# PROMPT
Check every line of the data below for the word "folklore", then give only the number of lines that have it.

#####

/-- `congrW` is additive in `β`. [folklore] -/
theorem congrW_sub_right (a : ℤ) (Xm Xn : ℕ) (α β₁ β₂ : ℕ → ℝ) (l d : ℕ) :
    congrW a Xm Xn α (β₁ - β₂) l d = congrW a Xm Xn α β₁ l d - congrW a Xm Xn α β₂ l d := by
  unfold congrW
  rw [← Finset.sum_sub_distrib]
  refine Finset.sum_congr rfl fun m _ => ?_
  rw [← Finset.sum_sub_distrib]
  refine Finset.sum_congr rfl fun n _ => ?_
  simp only [Pi.sub_apply]
  split_ifs <;> ring

/-- `coprW` is additive in `α`. [folklore] -/
theorem coprW_sub_left (Xm Xn : ℕ) (α₁ α₂ β : ℕ → ℝ) (d : ℕ) :
    coprW Xm Xn (α₁ - α₂) β d = coprW Xm Xn α₁ β d - coprW Xm Xn α₂ β d := by
  unfold coprW
  rw [← Finset.sum_sub_distrib]
  refine Finset.sum_congr rfl fun m _ => ?_
  rw [← Finset.sum_sub_distrib]
  refine Finset.sum_congr rfl fun n _ => ?_
  simp only [Pi.sub_apply]
  split_ifs <;> ring

/-- `coprW` is additive in `β`. [folklore] -/
theorem coprW_sub_right (Xm Xn : ℕ) (α β₁ β₂ : ℕ → ℝ) (d : ℕ) :
    coprW Xm Xn α (β₁ - β₂) d = coprW Xm Xn α β₁ d - coprW Xm Xn α β₂ d := by
  unfold coprW
  rw [← Finset.sum_sub_distrib]
  refine Finset.sum_congr rfl fun m _ => ?_
  rw [← Finset.sum_sub_distrib]
  refine Finset.sum_congr rfl fun n _ => ?_
  simp only [Pi.sub_apply]
  split_ifs <;> ring

/-- The bracket is additive in `α`. [folklore] -/
theorem bracketT_sub_left (a : ℤ) (Xm Xn : ℕ) (α₁ α₂ β : ℕ → ℝ) (l d : ℕ) :
    bracketT a Xm Xn (α₁ - α₂) β l d = bracketT a Xm Xn α₁ β l d - bracketT a Xm Xn α₂ β l d := by
  unfold bracketT
  rw [congrW_sub_left, coprW_sub_left]
  ring

/-- The bracket is additive in `β`. [folklore] -/
theorem bracketT_sub_right (a : ℤ) (Xm Xn : ℕ) (α β₁ β₂ : ℕ → ℝ) (l d : ℕ) :
    bracketT a Xm Xn α (β₁ - β₂) l d = bracketT a Xm Xn α β₁ l d - bracketT a Xm Xn α β₂ l d := by
  unfold bracketT
  rw [congrW_sub_right, coprW_sub_right]
  ring

/-- The `q`-sum is additive in `α`. [folklore] -/
theorem qSumT_sub_alpha (a : ℤ) (Xm Xn Xq : ℕ) (α₁ α₂ β γ : ℕ → ℝ) (r l : ℕ) :
    qSumT a Xm Xn Xq (α₁ - α₂) β γ r l = qSumT a Xm Xn Xq α₁ β γ r l - qSumT a Xm Xn Xq α₂ β γ r l := by
  unfold qSumT
  rw [← Finset.sum_sub_distrib]
  refine Finset.sum_congr rfl fun q _ => ?_
  rw [bracketT_sub_left]
  ring

/-- The `q`-sum is additive in `β`. [folklore] -/
theorem qSumT_sub_beta (a : ℤ) (Xm Xn Xq : ℕ) (α β₁ β₂ γ : ℕ → ℝ) (r l : ℕ) :
    qSumT a Xm Xn Xq α (β₁ - β₂) γ r l = qSumT a Xm Xn Xq α β₁ γ r l - qSumT a Xm Xn Xq α β₂ γ r l := by
  unfold qSumT
  rw [← Finset.sum_sub_distrib]
  refine Finset.sum_congr rfl fun q _ => ?_
  rw [bracketT_sub_right]
  ring

/-- The `q`-sum is additive in `γ`. [folklore] -/
theorem qSumT_sub_gamma (a : ℤ) (Xm Xn Xq : ℕ) (α β γ₁ γ₂ : ℕ → ℝ) (r l : ℕ) :
    qSumT a Xm Xn Xq α β (γ₁ - γ₂) r l = qSumT a Xm Xn Xq α β γ₁ r l - qSumT a Xm Xn Xq α β γ₂ r l := by
  unfold qSumT
  rw [← Finset.sum_sub_distrib]
  refine Finset.sum_congr rfl fun q _ => ?_
  simp only [Pi.sub_apply]
  ring

/-- Subadditivity pattern: `∑∑ |f − g| ≤ ∑∑ |f| + ∑∑ |g|`. [folklore] -/
private theorem sum_sum_abs_sub_le {SR : Finset ℕ} {SL : ℕ → Finset ℕ} (f g : ℕ → ℕ → ℝ) :
    ∑ r ∈ SR, ∑ l ∈ SL r, |f r l - g r l| ≤
      ∑ r ∈ SR, ∑ l ∈ SL r, |f r l| + ∑ r ∈ SR, ∑ l ∈ SL r, |g r l| := by
  rw [← Finset.sum_add_distrib]
  refine Finset.sum_le_sum fun r _ => ?_
  rw [← Finset.sum_add_distrib]
  exact Finset.sum_le_sum fun l _ => abs_sub _ _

#####

# RESULT FOR THIS EXERCISE
9